До тех пор, пока не оказался в Москве, я думал, что люди в России не отличаются от людей из других славянских стран – Чехии, Польши, Болгарии. И для меня стало приятным сюрпризом открытие, что русские гораздо более эмоциональны, чем я предполагал. Когда я приехал в Россию, то понял, что темперамент россиян мне очень близок. Русские открыты и эмоциональны, и мне действительно это нравится.
— А в Сибири вы как себя чувствуете?
— Знаете, мне приходилось жить в Германии, в Великобритании, я бывал во многих других странах, и в каждой достаточно большой стране видел регионы, сильно отличающиеся друг от друга. И даже язык там был немного другой. Вся Германия, например, говорит по-немецки, но в северной части Германии я вообще ничего не понимал, хотя она отделена от юга всего несколькими сотнями километров.

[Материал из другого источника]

import Summits.ResolutionOfSingularities.ResolutionOfSingularities.Theorems.EquisingularLiftEquisingularLiftNatTowerInvDefs
import Literature.AlgebraicGeometry.Morphisms.CechH1Projective
import Literature.AlgebraicGeometry.Resolution.QuasiRegularSequences
import HarnessLib

/-!
# [OURS · L1 W4.5(b) · EL♮(3)] RULED-DEFS — the instantiation `DirLift.Ruled` of res-D-pv-029's parameter `Tower.RuledDatum P`
# (…NatTowerInvDefs p552985 / p556392): the RULED-SURFACE DATUM of a tower stage in T-DIRLIFT's «root-plus-iso» currency

Crux chain w45b (cell `res-hironaka`, slot W4.5(b)), working crux **EL♮** = stmt-ResolutionOfSingularities-20038, child **EL♮(3)** =
stmt-ResolutionOfSingularities-20148, route EquisingularLift, line `sections`; rungs TOWER₂ (`stub_elnat_coneTowerPointResolution`, (round)
clause of `hsub_reachTower₂_of_invariant`) and DIR₀₁ (`stub_elnat_ratDirZeroPointResolution`, (dir) brick). Written by res-L1-w45b-stub-2
(T-DIRLIFT) on res-L1-w45b-plan-1's NAMING 2026-08-27T19:11:35Z «RULED-DEFS», in the shape worded by res-D-pv-029 (STATUS 17:33:05Z,
«root-plus-iso») and res-L1-w45b-stub-2 (PROPOSAL 18:49:23Z, R1–R4). HONEST FRAMING: OURS — planning vocabulary of the crux chain; NOT a
statement of H. Hironaka's manuscript or of any paper; AI-written, weaker than expert review. No `sorry`; standard axioms. One definition
(`DirLift.Ruled`) and pure-logic constructors/projections.

WHAT `DirLift.Ruled O k θ P q Y F₉ Z₉ hZ₉ F₁₀ υ' G γ E X σ jG 𝓔` RECORDS — «the exceptional surface `V(𝓔) ⊆ X` of the tower stage
`(G, γ, T, E, K)` (downstairs) / `(X, σ, jG)` (upstairs) is, up to an isomorphism over a morphism of stages, the exceptional divisor of the
blowing up of a SECTION-BORN, REGULAR, `O`-FLAT, CODIMENSION-TWO CURVE lying over (a copy of) the carrier `Z̃₉`» — precisely:
* (R1) a ROOT: a regular, integral, locally Noetherian stage `σ₀ : X₀ ⟶ P`, an ideal sheaf `I` on `X₀` (the lifted curve), the blowing up
  `τ₀ : X₁ ⟶ X₀` along `I`, and a morphism `ρ : X ⟶ X₁` from the CURRENT stage with `σ = (ρ ≫ τ₀) ≫ σ₀`;
* (R1′) an isomorphism `e : V(𝓔) ≅ V(I·𝒪_{X₁})` OVER `ρ` — at the birth of `E` (curve step, cone round, Čech round) `ρ = 𝟙`, `e = refl`; a point
  step away from `E` and a (cone or Čech) round with centre inside `V(𝓔)` keep it (`V(St 𝓔) ≅ V(𝓔)`, res-D-pv-051 p545368) — NO re-rooting;
* (R2) the ROOT MODEL SQUARES over `Spec θ`: `j₀ : G₀ ⟶ X₀`, `j₁ : G₁ ⟶ X₁`, the downstairs blowing up `υ₁ : G₁ ⟶ G₀` along `I·𝒪_{G₀}` with
  `j₁ ≫ τ₀ = υ₁ ≫ j₀` (T-DIRLIFT D4's `hcomm`/`hυ`), tied to the current stage by `ϱ : G ⟶ G₁` (`jG ≫ ρ = ϱ ≫ j₁`) and to the carrier stage by
  `γ₀ : G₀ ⟶ F₉` (`ϱ ≫ υ₁ ≫ γ₀ = γ ≫ υ'`);
* (R2′) SECTION-BORN: the reduced trace `I·𝒪_{G₀} = 𝓘⟨Z₀⟩` of a closed `Z₀ ⊆ G₀` whose reduced scheme maps ISOMORPHICALLY onto the reduced
  carrier `Z̃₉` under `γ₀` (at the curve step `Z₀ = Z₉`, `δ₀ = 𝟙`; at a Čech round `δ₀` = the `DirStepSec` isomorphism of the section; at a cone
  round the centre isomorphism of res-D-pv-051 p547344);
* (R3) the root curve `V(I)`: regular, `O`-flat, its `σ₀`-image off the generic point of `Y`, with QUASI-REGULAR 2-FRAMES generating `I` at its
  points (T-DIRLIFT D3b/D4's `hdir` currency, res-D-pv-051's `exists_direction_of_section` input; codimension two);
* (R4) RATIONAL ROOT, CONDITIONAL on the downstairs certificate: `RationalCarrier (redSub F₉ Z₉ hZ₉) → Nonempty (V(I) ≅ ℙ¹_O over Spec O)`
  (`ProjCech.PP O 1`, T-P1VB's currency …NatP1VBPackage / …NatP1VBAnyBase) — vacuous on a tower whose carrier is not certified rational, so
  the curve step owes UPSTAIRS RATIONALITY of its centre exactly when a Čech round may later be run (the one non-free input of `ruled_root`).
The binders `F₁₀`, `E` of `Tower.RuledDatum` are not used by the predicate (the exact reduced trace `𝓔·𝒪_G = 𝓘⟨E⟩` is clause (e-i) of
`Tower.Exc₂`, next to which `Ruled` lives).

CONSTRUCTORS (pure logic): `DirLift.ruled_root` (birth, `ρ = 𝟙`, `ϱ = 𝟙`) and `DirLift.ruled_comp` (transport along `π : X' ⟶ X` /
`ϖ : G' ⟶ G` with `jG' ≫ π = ϖ ≫ jG` and an iso `V(𝓔') ≅ V(𝓔)` over `π` — res-L1-w45b-stub-4's `hRuled` shape of …NatTowerInvTwoPointCentre /
…NatTowerPtRamInvTwo and res-D-pv-029's `coneRound_old` iso-transport, for ANY new `E'`, `γ' = ϖ ≫ γ`); projection `DirLift.Ruled.sigma_eq`.

References (index only): res-D-pv-029 …NatTowerInvDefs (`Tower.RuledDatum`, `Tower.Exc₂`, `Tower.Inv₂`), …NatTowerCurveStep(Cartier),
…NatTowerConeRound (the `hRuled` stand-ins); res-L1-w45b-stub-2 T-DIRLIFT D3b p555056 / D4 p551347 / `directionRoundStep` p556868;
res-D-pv-051 DIRDICT (a) p555912 / p558327; res-type-027 T-P1VB parts 1–13. [cite: StacksProject, Tags 0804, 0805] for blow-ups (index only).
-/

set_option linter.dupNamespace false -- mandated namespace `Summit.<Summit>.<Problem>` of this single-conjunct summit

noncomputable section

open CategoryTheory CategoryTheory.Limits AlgebraicGeometry TopologicalSpace Topology IsLocalRing
open Literature.AlgebraicGeometry.Resolution
open Literature.AlgebraicGeometry.Morphisms (ProjCech.PP ProjCech.toSpec)
open AlgebraicGeometry.Scheme.IdealSheafData

namespace Summit.ResolutionOfSingularities.ResolutionOfSingularities.Cruxes.EquisingularLiftNat.Sections.DirLift

variable (O : Type) [CommRing O] (k : Type) [Field k] (θ : O →+* k)
  (P : Scheme.{0}) (q : P ⟶ Spec (.of O)) (Y : Set P)

/-- **The ruled-surface datum of a tower stage, T-DIRLIFT's «root-plus-iso» instantiation of `Tower.RuledDatum P`** (see the module
docstring for (R1)–(R4)): the exceptional surface `V(𝓔) ⊆ X` is isomorphic, over a morphism `ρ` to the stage `X₁ = Bl_I X₀` of a ROOT,
to the exceptional divisor `V(I·𝒪_{X₁})` of the blowing up of a section-born, regular, `O`-flat curve `V(I) ⊆ X₀` with quasi-regular
2-frames, whose reduced special fibre is a copy of the carrier `Z̃₉`, and which is a projective line over `O` whenever the carrier is certified
rational downstairs. [OURS · L1 W4.5b · planning vocabulary of the crux chain; NOT a statement of the manuscript] -/
def Ruled : Tower.RuledDatum P :=
  fun F₉ Z₉ hZ₉ _F₁₀ υ' G γ _E X σ jG 𝓔 =>
    ∃ (X₀ : Scheme.{0}) (σ₀ : X₀ ⟶ P) (I : X₀.IdealSheafData) (X₁ : Scheme.{0}) (τ₀ : X₁ ⟶ X₀) (ρ : X ⟶ X₁)
      (G₀ : Scheme.{0}) (j₀ : G₀ ⟶ X₀) (t₀ : G₀ ⟶ Spec (.of k)) (γ₀ : G₀ ⟶ F₉)
      (G₁ : Scheme.{0}) (j₁ : G₁ ⟶ X₁) (t₁ : G₁ ⟶ Spec (.of k)) (υ₁ : G₁ ⟶ G₀) (ϱ : G ⟶ G₁),
      -- (R1) the root stage, the blowing up of the lifted curve, the current stage over it
      IsIntegral X₀ ∧ IsLocallyNoetherian X₀ ∧ Scheme.IsRegular X₀ ∧ IsBlowup τ₀ I ∧ σ = (ρ ≫ τ₀) ≫ σ₀ ∧
      -- (R1′) the exceptional surface is the root's exceptional divisor, transported along `ρ`
      (∃ e : 𝓔.subscheme ≅ (I.comap τ₀).subscheme, e.hom ≫ (I.comap τ₀).subschemeι = 𝓔.subschemeι ≫ ρ) ∧
      -- (R2) the root model squares and their ties to the current stage and to the carrier stage
      IsPullback j₀ t₀ (σ₀ ≫ q) (Spec.map (CommRingCat.ofHom θ)) ∧
      IsPullback j₁ t₁ ((τ₀ ≫ σ₀) ≫ q) (Spec.map (CommRingCat.ofHom θ)) ∧
      j₁ ≫ τ₀ = υ₁ ≫ j₀ ∧ IsBlowup υ₁ (I.comap j₀) ∧
      jG ≫ ρ = ϱ ≫ j₁ ∧ ϱ ≫ υ₁ ≫ γ₀ = γ ≫ υ' ∧
      -- (R2′) section-born: the reduced trace of `I` is a closed `Z₀` mapping isomorphically onto the reduced carrier under `γ₀`
      (∃ (Z₀ : Set G₀) (hZ₀ : IsClosed Z₀), I.comap j₀ = vanishingIdeal ⟨Z₀, hZ₀⟩ ∧
        ∃ δ₀ : redSub G₀ Z₀ hZ₀ ⟶ redSub F₉ Z₉ hZ₉, δ₀ ≫ redSubι F₉ Z₉ hZ₉ = redSubι G₀ Z₀ hZ₀ ≫ γ₀ ∧ IsIso δ₀) ∧
      -- (R3) the root curve: regular, `O`-flat, off the generic point of `Y`, quasi-regular 2-frames
      Scheme.IsRegular I.subscheme ∧ Flat (I.subschemeι ≫ σ₀ ≫ q) ∧
      σ₀ '' (I.support : Set X₀) ⊆ {p : P | ¬ IsGenericPoint p Y} ∧
      (∀ x ∈ I.support, ∃ c : Fin 2 → X₀.presheaf.stalk x, Ideal.span (Set.range c) = stalkIdeal I x ∧ IsQuasiRegular c) ∧
      -- (R4) rational root, conditional on the downstairs certificate
      (RationalCarrier (redSub F₉ Z₉ hZ₉) →
        ∃ e₁ : I.subscheme ≅ ProjCech.PP O 1, e₁.hom ≫ ProjCech.toSpec O 1 = I.subschemeι ≫ σ₀ ≫ q)

variable {O k θ P q Y}

/-- **Birth of the datum** (`ρ = 𝟙`, `ϱ = 𝟙`): right after the blowing up `τ₀ : X₁ ⟶ X₀` of a root curve `V(I)` with (R2)–(R4), the
exceptional divisor `I·𝒪_{X₁}` carries `DirLift.Ruled` at the stage `(G₁, γ₁)` for every `γ₁` with `γ₁ ≫ υ' = υ₁ ≫ γ₀` and every `E`
(curve step: `X₀ = X₉`, `G₀ = F₉`, `γ₀ = 𝟙`, `Z₀ = Z₉`; Čech / cone round: `X₀` = the previous stage, `Z₀` = the centre's trace).
[OURS · pure logic] -/
theorem ruled_root {F₉ : Scheme.{0}} {Z₉ : Set F₉} {hZ₉ : IsClosed Z₉} {F₁₀ : Scheme.{0}} {υ' : F₁₀ ⟶ F₉}
    (X₀ : Scheme.{0}) (σ₀ : X₀ ⟶ P) (I : X₀.IdealSheafData) (X₁ : Scheme.{0}) (τ₀ : X₁ ⟶ X₀)
    (G₀ : Scheme.{0}) (j₀ : G₀ ⟶ X₀) (t₀ : G₀ ⟶ Spec (.of k)) (γ₀ : G₀ ⟶ F₉)
    (G₁ : Scheme.{0}) (j₁ : G₁ ⟶ X₁) (t₁ : G₁ ⟶ Spec (.of k)) (υ₁ : G₁ ⟶ G₀) (γ₁ : G₁ ⟶ F₁₀) (E : Set G₁)
    [IsIntegral X₀] [IsLocallyNoetherian X₀] (hX₀ : Scheme.IsRegular X₀) (hτ₀ : IsBlowup τ₀ I)
    (hsq₀ : IsPullback j₀ t₀ (σ₀ ≫ q) (Spec.map (CommRingCat.ofHom θ)))
    (hsq₁ : IsPullback j₁ t₁ ((τ₀ ≫ σ₀) ≫ q) (Spec.map (CommRingCat.ofHom θ)))
    (hcomm : j₁ ≫ τ₀ = υ₁ ≫ j₀) (hυ₁ : IsBlowup υ₁ (I.comap j₀)) (hγ : γ₁ ≫ υ' = υ₁ ≫ γ₀)
    (Z₀ : Set G₀) (hZ₀ : IsClosed Z₀) (hIZ₀ : I.comap j₀ = vanishingIdeal ⟨Z₀, hZ₀⟩)
    (δ₀ : redSub G₀ Z₀ hZ₀ ⟶ redSub F₉ Z₉ hZ₉) (hδ₀ : δ₀ ≫ redSubι F₉ Z₉ hZ₉ = redSubι G₀ Z₀ hZ₀ ≫ γ₀) [IsIso δ₀]
    (hIreg : Scheme.IsRegular I.subscheme) (hIflat : Flat (I.subschemeι ≫ σ₀ ≫ q))
    (hIoff : σ₀ '' (I.support : Set X₀) ⊆ {p : P | ¬ IsGenericPoint p Y})
    (hIframe : ∀ x ∈ I.support, ∃ c : Fin 2 → X₀.presheaf.stalk x, Ideal.span (Set.range c) = stalkIdeal I x ∧ IsQuasiRegular c)
    (hIrat : RationalCarrier (redSub F₉ Z₉ hZ₉) →
      ∃ e₁ : I.subscheme ≅ ProjCech.PP O 1, e₁.hom ≫ ProjCech.toSpec O 1 = I.subschemeι ≫ σ₀ ≫ q) :
    Ruled O k θ P q Y F₉ Z₉ hZ₉ F₁₀ υ' G₁ γ₁ E X₁ (τ₀ ≫ σ₀) j₁ (I.comap τ₀) := by
  refine ⟨X₀, σ₀, I, X₁, τ₀, 𝟙 X₁, G₀, j₀, t₀, γ₀, G₁, j₁, t₁, υ₁, 𝟙 G₁, inferInstance, inferInstance, hX₀, hτ₀,
    by simp only [Category.id_comp], ⟨Iso.refl _, by simp only [Iso.refl_hom, Category.id_comp, Category.comp_id]⟩,
    hsq₀, hsq₁, hcomm, hυ₁, by simp only [Category.id_comp, Category.comp_id], ?_, ⟨Z₀, hZ₀, hIZ₀, δ₀, hδ₀, inferInstance⟩,
    hIreg, hIflat, hIoff, hIframe, hIrat⟩
  rw [Category.id_comp]
  exact hγ.symm

/-- **Transport of the datum along a morphism of stages** (no re-rooting): if `V(𝓔) ⊆ X` carries `DirLift.Ruled` at `(G, γ, jG)` and
`π : X' ⟶ X`, `ϖ : G' ⟶ G`, `jG' : G' ⟶ X'` satisfy `jG' ≫ π = ϖ ≫ jG`, then every `𝓔'` on `X'` with an isomorphism `V(𝓔') ≅ V(𝓔)`
OVER `π` carries it at `(G', ϖ ≫ γ, jG')`, for every `E'` — the shape of res-L1-w45b-stub-4's `hRuled` (point steps away from `E`:
`𝓔' = 𝓔·𝒪_{X'}`) and of res-D-pv-029's `coneRound_old` / the Čech round's old surface (`𝓔' = St 𝓔`). [OURS · pure logic] -/
theorem ruled_comp {F₉ : Scheme.{0}} {Z₉ : Set F₉} {hZ₉ : IsClosed Z₉} {F₁₀ : Scheme.{0}} {υ' : F₁₀ ⟶ F₉}
    {G : Scheme.{0}} {γ : G ⟶ F₁₀} {E : Set G} {X : Scheme.{0}} {σ : X ⟶ P} {jG : G ⟶ X} {𝓔 : X.IdealSheafData}
    (h : Ruled O k θ P q Y F₉ Z₉ hZ₉ F₁₀ υ' G γ E X σ jG 𝓔)
    {X' G' : Scheme.{0}} (π : X' ⟶ X) (ϖ : G' ⟶ G) (jG' : G' ⟶ X') (hcomm : jG' ≫ π = ϖ ≫ jG)
    (𝓔' : X'.IdealSheafData) (e' : 𝓔'.subscheme ≅ 𝓔.subscheme) (he' : e'.hom ≫ 𝓔.subschemeι = 𝓔'.subschemeι ≫ π)
    (E' : Set G') :
    Ruled O k θ P q Y F₉ Z₉ hZ₉ F₁₀ υ' G' (ϖ ≫ γ) E' X' (π ≫ σ) jG' 𝓔' := by
  obtain ⟨X₀, σ₀, I, X₁, τ₀, ρ, G₀, j₀, t₀, γ₀, G₁, j₁, t₁, υ₁, ϱ, hX₀int, hX₀noeth, hX₀reg, hτ₀, hσ, ⟨e, he⟩, hsq₀, hsq₁, hcomm₁,
    hυ₁, hjρ, hγ, hZ, hIreg, hIflat, hIoff, hIframe, hIrat⟩ := h
  refine ⟨X₀, σ₀, I, X₁, τ₀, π ≫ ρ, G₀, j₀, t₀, γ₀, G₁, j₁, t₁, υ₁, ϖ ≫ ϱ, hX₀int, hX₀noeth, hX₀reg, hτ₀, ?_, ⟨e' ≪≫ e, ?_⟩,
    hsq₀, hsq₁, hcomm₁, hυ₁, ?_, ?_, hZ, hIreg, hIflat, hIoff, hIframe, hIrat⟩
  · rw [hσ]; simp only [Category.assoc]
  · rw [Iso.trans_hom, Category.assoc, he, ← Category.assoc, he', Category.assoc]
  · rw [← Category.assoc, hcomm, Category.assoc, hjρ, Category.assoc]
  · simp only [Category.assoc]; rw [hγ]

/-- The stage map factors through the root: `σ = (ρ ≫ τ₀) ≫ σ₀` for the data of `DirLift.Ruled` (projection, for rewriting).
[OURS · pure logic] -/
theorem Ruled.exists_root {F₉ : Scheme.{0}} {Z₉ : Set F₉} {hZ₉ : IsClosed Z₉} {F₁₀ : Scheme.{0}} {υ' : F₁₀ ⟶ F₉}
    {G : Scheme.{0}} {γ : G ⟶ F₁₀} {E : Set G} {X : Scheme.{0}} {σ : X ⟶ P} {jG : G ⟶ X} {𝓔 : X.IdealSheafData}
    (h : Ruled O k θ P q Y F₉ Z₉ hZ₉ F₁₀ υ' G γ E X σ jG 𝓔) :
    ∃ (X₀ : Scheme.{0}) (σ₀ : X₀ ⟶ P) (I : X₀.IdealSheafData) (X₁ : Scheme.{0}) (τ₀ : X₁ ⟶ X₀) (ρ : X ⟶ X₁),
      IsBlowup τ₀ I ∧ σ = (ρ ≫ τ₀) ≫ σ₀ ∧ Scheme.IsRegular I.subscheme ∧ Flat (I.subschemeι ≫ σ₀ ≫ q) ∧
      (∃ e : 𝓔.subscheme ≅ (I.comap τ₀).subscheme, e.hom ≫ (I.comap τ₀).subschemeι = 𝓔.subschemeι ≫ ρ) ∧
      (RationalCarrier (redSub F₉ Z₉ hZ₉) →
        ∃ e₁ : I.subscheme ≅ ProjCech.PP O 1, e₁.hom ≫ ProjCech.toSpec O 1 = I.subschemeι ≫ σ₀ ≫ q) := by
  obtain ⟨X₀, σ₀, I, X₁, τ₀, ρ, -, -, -, -, -, -, -, -, -, -, -, -, hτ₀, hσ, he, -, -, -, -, -, -, -, hIreg, hIflat, -, -, hIrat⟩ := h
  exact ⟨X₀, σ₀, I, X₁, τ₀, ρ, hτ₀, hσ, hIreg, hIflat, he, hIrat⟩

end Summit.ResolutionOfSingularities.ResolutionOfSingularities.Cruxes.EquisingularLiftNat.Sections.DirLift

end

Россия – полная противоположность, на мой взгляд. Я бывал в разных регионах, которые разделены тысячами километров, но люди, которые там живут, говорят на одном языке и имеют одинаковые ценности. На мой взгляд, между жителями Владивостока, Новосибирска и Омска большой разницы нет. Единственная разница – это скорость, с которой живут люди в разных городах. В Москве, например, темп жизни очень высокий. Все западные компании, желавшие работать в России, начинали работать в Москве. И Москва, естественно, довольно быстро стала международным городом. В Санкт-Петербурге темп тоже высокий, хотя и чуть ниже, чем в Москве. В Екатеринбурге, в Казани, в Новосибирске, в Омске и в Самаре темп жизни еще несколько ниже. А с эмоциональной точки зрения большой разницы между жителями этих регионов России я не чувствую.
— Не тяжело жить между Новосибирском и Москвой?
— Очень тяжело. И самая большая сложность – это разница во времени. Я недавно подсчитал, в течение шести последних месяцев я спал ночью в среднем по 4,5 часа. Приезжаешь в Сибирь, первое время заснуть не можешь. Приезжаешь в Москву – то же самое.
И когда начинал в «Инмарко», тоже было непросто. Команда в компании очень хорошая и сильная, но меня воспринимали сначала весьма настороженно. Приехав в Новосибирск первый раз, я почувствовал себя непрошеным гостем. Они гордились тем, чего достигли, а тут к ним приехал какой-то иностранец. Мне было тяжело даже начинать говорить с ними о чем-либо.
— Сегодня такого непонимания уже нет?
— Сегодня у нас полное взаимопонимание. И я вижу свою задачу не только в том, чтобы вырастить бизнес, но и в том, чтобы дать некий заряд людям, которые работают в команде «Инмарко». Я верю, что многие из них смогут продолжить свою карьеру в компании Unilever, и не только в России.